If we round down, we can end up with the situation where the sum of GCs is 
slightly less than the overall cluster capacity. If we 'round up' (note that my 
suggestion of using Math.round() doesn't always round up; it only rounds up if 
the decimal value is 0.50 or greater, and rounds down otherwise), the sum of 
GCs can be slightly more than the overall cluster capacity. Neither of these 
situations affects the stability of the algorithm. GCs are used to sort the 
queues when deciding the order in which queues are considered for a TT. GCs are 
also used to decide when, and how much, to reclaim capacity. The difference 
between rounding up and down a queue's GC is at at most 1 slot. That really 
shouldn't make a difference (hence I marked this issue as 'Minor').

My only argument for this Jira is that rounding sounds more fair than casting 
from a float to an int. (BTW, your example is not quite right. With 10 slots, 
and 33% capacity, each queue still gets 3 slots, whether you use Math.round(), 
as I am proposing, or whether you used an int cast. But I think i get your 
point. If the # of slots is 11, each queue's GC will be 4 with the former,and 3 
with the latter.) Math.round() doesn't always round up - it rounds up anything 
over, and equal to, 0.50, and rounds down anything below 0.50. That seems 
fairer than always rounding down. If a queue's GC% is 45%,and the # of slots is 
4, it seems fairer to give that queue a GC of 2, rather than a GC of 1. 

> When computing absoluet guaranteed capacity (GC) from a percent value, 
> Capacity Scheduler should round up floats, rather than truncate them.
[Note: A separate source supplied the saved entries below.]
/-- Statement of STUB CC — **coset criterion** (the `T`-join count inside an edge set): for `U ⊆ E(G)`
and any `T`, the number of `A ⊆ U` with `∂A = T` is `#𝓔_∅(U)` (the size of the cycle space of `U`,
landed switching count `card_tJoins_eq_card_evenSubgraphs`) if EVERY `U`-cluster contains an even number
of `T`-vertices, and `0` otherwise (handshake per cluster; existence by pairing the `T`-vertices of a
cluster along `U`-paths and XOR-ing, cf. landed `tJoins_nonempty_of_reachable`, `symmDiff_mem_tJoins`). -/
def CosetCriterion : Prop :=
  ∀ (V : Type) [Fintype V] [DecidableEq V] (G : SimpleGraph V) [DecidableRel G.Adj]
    (U : Finset (Sym2 V)), U ⊆ G.edgeFinset → ∀ T : Finset V,
      #(tJoins G (↑U : Set (Sym2 V)) T) =
        if ∀ v : V, Even #(T.filter fun w => Conn U v w) then #(evenSubgraphs G (↑U : Set (Sym2 V))) else 0

/-- Statement of STUB LU — **the loop Ursell identity (★★)** (C⁺ of the card; exact, all real `t`,
every finite graph, `a` injective):
`Z^{01}Z^{23} + Z^{02}Z^{13} + Z^{03}Z^{12} − Z^{0123} Z^∅ = 2·(A + B)` with `A = xorSumA`, `B = xorSumB`.
At `t = tanh β` the left side is `−U₄(a)·(Z^∅)²` (STUB HD), so this is Aizenman's
`U₄ = −2⟨σσ⟩⟨σσ⟩·P⊗P[clusters meet]` with the double current replaced by the XOR of two INDEPENDENT
sourced high-temperature graphs and "meet" by "how the `Q`-join `F₁ ∆ F₂` pairs the four points".
C4 by hand (`0–1–2–3–0`, `a = id`): `2(t+t³)² + 4t⁴ − 2t²(1+t⁴) = 8t⁴ = 2(2t⁴ + 2t⁴)`. -/
def LoopUrsellIdentity : Prop :=
  ∀ (V : Type) [Fintype V] [DecidableEq V] (G : SimpleGraph V) [DecidableRel G.Adj]
    (t : ℝ) (a : Fin 4 → V), Function.Injective a →
      loopO1PartitionFunction G t {a 0, a 1} * loopO1PartitionFunction G t {a 2, a 3} +
          loopO1PartitionFunction G t {a 0, a 2} * loopO1PartitionFunction G t {a 1, a 3} +
          loopO1PartitionFunction G t {a 0, a 3} * loopO1PartitionFunction G t {a 1, a 2} -
        loopO1PartitionFunction G t {a 0, a 1, a 2, a 3} * loopO1PartitionFunction G t ∅ =
      2 * (xorSumA G t a + xorSumB G t a)

/-- Statement of STUB XS — **the two slack identities in XOR coordinates** (exact, all real `t`,
`a` injective): with `w(U) = t^{|U|} · #𝓔_∅(U)` over the pairing `Q`-joins `U` (`∂U = Q`, `¬E(U)`),
(a) `J∪ − A = Σ_U w(U) · L_{t²}(U; a₀, a₂)` — every `A`-pair joins `a₀, a₂` in `F₁ ∪ F₂` (a `T{a₂,a₃}`-join
joins `a₂` to `a₃`), the remaining `J∪`-pairs have `U = F₁ ∆ F₂` pairing `a₀a₁|a₂a₃`, `D = F₁ ∩ F₂` with
`∂D` `U`-even (coset criterion for `T = {a₀,a₁} ∆ ∂D`) and `a₀ ↔ a₂` in `U ∪ D = F₁ ∪ F₂`;
(b) `B = Σ_U w(U) · R_{t²}(U; a₀, a₂)` — coset criterion for `T = {a₀,a₂} ∆ ∂D` on a pairing `U`:
non-empty iff `∂D` is `U`-odd exactly at the clusters of `a₀` and `a₂`.
C4 check: `J∪ − A = t⁶ = t²·1·(t²)²`, `B = 2t⁴ = t²·1·2t²`. -/
def XorSlackIdentities : Prop :=
  ∀ (V : Type) [Fintype V] [DecidableEq V] (G : SimpleGraph V) [DecidableRel G.Adj]
    (t : ℝ) (a : Fin 4 → V), Function.Injective a →
      (jointSumUnion G t a - xorSumA G t a =
          ∑ U ∈ pairingJoins G a,
            t ^ #U * (#(evenSubgraphs G (↑U : Set (Sym2 V))) : ℝ) * bridgeSumL G (t ^ 2) U (a 0) (a 2)) ∧
      (xorSumB G t a =
          ∑ U ∈ pairingJoins G a,
            t ^ #U * (#(evenSubgraphs G (↑U : Set (Sym2 V))) : ℝ) * oddSumR G (t ^ 2) U (a 0) (a 2))

/-- Statement of STUB PU — **per-`U` comparison** (the ONE inequality of the line; `s ≤ 1` load-bearing,
Disproof §C.4): for `0 ≤ s ≤ 1`, `U ⊆ E(G)` and `x ≁_U y`, `L_s(U; x, y) ≤ R_s(U; x, y)`. Equivalently,
on the multigraph `H = (E∖U)/U-clusters`: `ℓ^∅_{H,s}[x̄ ↔ ȳ]·Z^∅_H ≤ Z^{x̄ȳ}_H`, i.e. loop-O(1)
connection ≤ Ising two-point function at `tanh β' = s` (Grimmett–Janson coupling `ℓ_s ⊆ FK_{2s/(1+s)}`
+ Edwards–Sokal, or the HJK switching principle); direct route: superset resummation
(`sum_superset_pow_mul_pow`, needs `0 ≤ s ≤ 1`) + the involution `D ↦ D ∆ P₀` inside each `ω`. -/
def PerUComparison : Prop :=
  ∀ (V : Type) [Fintype V] [DecidableEq V] (G : SimpleGraph V) [DecidableRel G.Adj]
    (s : ℝ), 0 ≤ s → s ≤ 1 → ∀ (U : Finset (Sym2 V)), U ⊆ G.edgeFinset → ∀ x y : V, ¬ Conn U x y →
      bridgeSumL G s U x y ≤ oddSumR G s U x y

/-- Statement of STUB HD — **high-temperature dictionary for `U₄`**: on every finite graph, `β ≥ 0`,
`a` injective, `t = tanh β`:
`U₄^free(a) · (Z^∅_t)² = Z^{0123}_t Z^∅_t − (Z^{01}_t Z^{23}_t + Z^{02}_t Z^{13}_t + Z^{03}_t Z^{12}_t)`,
from `connectedFour = ⟨σ_Q⟩ − Σ_pairings ⟨σσ⟩⟨σσ⟩` (`nPoint_isingMeasure`, `twoPoint`),
`⟨σ_A⟩^free_G = g(A)/g(∅)` (`isingCorr_free_eq_hteSum_div`, PROVED) and the two `T`-join spellings
`hteSum G univ t A = loopO1PartitionFunction G t A` (`edgesIn_univ`, `oddVerts univ` vs `oddDegVerts`). -/
def LoopUrsellDictionary : Prop :=
  ∀ (V : Type) [Fintype V] [DecidableEq V] (G : SimpleGraph V) [DecidableRel G.Adj] (β : ℝ), 0 ≤ β →
    ∀ a : Fin 4 → V, Function.Injective a →
      connectedFour (isingMeasure G Finset.univ β 0 .free) spinAt a *
          (loopO1PartitionFunction G (Real.tanh β) ∅) ^ 2 =
        loopO1PartitionFunction G (Real.tanh β) {a 0, a 1, a 2, a 3} *
            loopO1PartitionFunction G (Real.tanh β) ∅ -
          (loopO1PartitionFunction G (Real.tanh β) {a 0, a 1} * loopO1PartitionFunction G (Real.tanh β) {a 2, a 3} +
            loopO1PartitionFunction G (Real.tanh β) {a 0, a 2} * loopO1PartitionFunction G (Real.tanh β) {a 1, a 3} +
            loopO1PartitionFunction G (Real.tanh β) {a 0, a 3} * loopO1PartitionFunction G (Real.tanh β) {a 1, a 2})

/-- NOT A STUB (recorded for the rank-2 campaign on `IndependentStrandsJoin`, item 14625; the dividend
P3 of the card, triage r1-2 (ii)): the CONVERSE at symmetric configurations. If a graph automorphism
fixes `a₀, a₃` and swaps `a₁, a₂` (box graph of `ℤ³` with `a = l • tetra`: swap `y ↔ z`), then
`B ≤ A ≤ J∪`, so (★★) gives `−U₄·(Z^∅)² ≤ 4·J∪`: the tetrahedral lattice bound `U₄ ≤ −c·G·G` and K1 are
equivalent up to constants (`c ↦ c/4`, and any `c' < c/4` after `N → ∞`). Numerically TRUE on the 4
symmetric test graphs, FALSE without the symmetry (P4, Petersen) — triage r1-2. -/
def StrandsJoinConverse : Prop :=
  ∀ (V : Type) [Fintype V] [DecidableEq V] (G : SimpleGraph V) [DecidableRel G.Adj]
    (t : ℝ), 0 ≤ t → ∀ a : Fin 4 → V, Function.Injective a →
      (∃ φ : G ≃g G, φ (a 0) = a 0 ∧ φ (a 3) = a 3 ∧ φ (a 1) = a 2 ∧ φ (a 2) = a 1) →
        loopO1PartitionFunction G t {a 0, a 1} * loopO1PartitionFunction G t {a 2, a 3} +
            loopO1PartitionFunction G t {a 0, a 2} * loopO1PartitionFunction G t {a 1, a 3} +
            loopO1PartitionFunction G t {a 0, a 3} * loopO1PartitionFunction G t {a 1, a 2} -
          loopO1PartitionFunction G t {a 0, a 1, a 2, a 3} * loopO1PartitionFunction G t ∅ ≤
        4 * jointSumUnion G t a

/-! ### The registered stubs (`sorry` lives ONLY here) -/

/-- STUB XD (S–M; the card's First lemma, reported PROVED by the ideator as `xor_pattern_decomposition`,
evidence `XorDecomp.lean` on item 14627, ~170 lines: `Finset.sum_nbij'` over a sigma type with
`i (F₁,F₂) = ⟨F₁ ∆ F₂, F₁ ∩ F₂, F₁ ∖ F₂⟩`, `j ⟨U,D,A⟩ = (D ∪ A, D ∪ (U ∖ A))`, parities by
`oddDegVerts (S ∆ T) = oddDegVerts S ∆ oddDegVerts T` from `even_edgeDeg_symmDiff_iff`). -/
theorem stub_xorDecomposition : XorDecomposition := by
  sorry

/-- STUB CC (M) — the coset criterion `#(tJoins G ↑U T) = 1[parity] · #𝓔_∅(U)` for `U ⊆ E(G)`. -/
theorem stub_cosetCriterion : CosetCriterion := by
  sorry

/-- STUB LU (L, HARDEST) — the loop Ursell identity (★★), GIVEN the change of variables XD and the
coset criterion CC: apply XD to the four products (`(S₁,S₂) = (01,23), (02,13), (03,12), (Q,∅)`, all with
`S₁ ∆ S₂ = Q` for injective `a`), land on the common pattern space `{(U,D) : ∂U = Q, D ⊆ E∖U}`, evaluate
each count by CC (a `Q`-join's clusters hold 4 or 2+2 of the `aᵢ` — handshake per cluster), telescope
`(3−1)·1[∂D U-even]` on joining `U` and `2·1[∂D U-odd exactly at the pair-clusters]` on pairing `U`, and
read the result back through XD as `2(A + B)`. -/
theorem stub_loopUrsellIdentity : XorDecomposition → CosetCriterion → LoopUrsellIdentity := by
  sorry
> --------------------------------------------------------------------------------------------------------------------------------------------
>
>                 Key: HADOOP-5003
>                 URL: https://issues.apache.org/jira/browse/HADOOP-5003
>             Project: Hadoop Core
>          Issue Type: Bug
>            Reporter: Vivek Ratan
>            Priority: Minor
>
> The Capacity Scheduler calculates a queue's absolute GC value by getting its 
> percent of the total cluster capacity (which is a float, since the configured 
> GC% is a float) and casting it to an int. Casting a float to an int always 
> rounds down. For very small clusters, this can result in the GC of a queue 
> being one lower than what it should be. For example, if Q1 has a GC of 50%, 
> Q2 has a GC of 40%, and Q3 has a GC of 10%, and if the cluster capacity is 4 
> (as we have, in our test cases), Q1's GC works out to 2, Q2's to 1, and Q3's 
> to 0 with today's code. Q2's capacity should really be 2, as 40% of 4, 
> rounded up, should be 2. 
> Simple fix is to use Math.round() rather than cast to an int.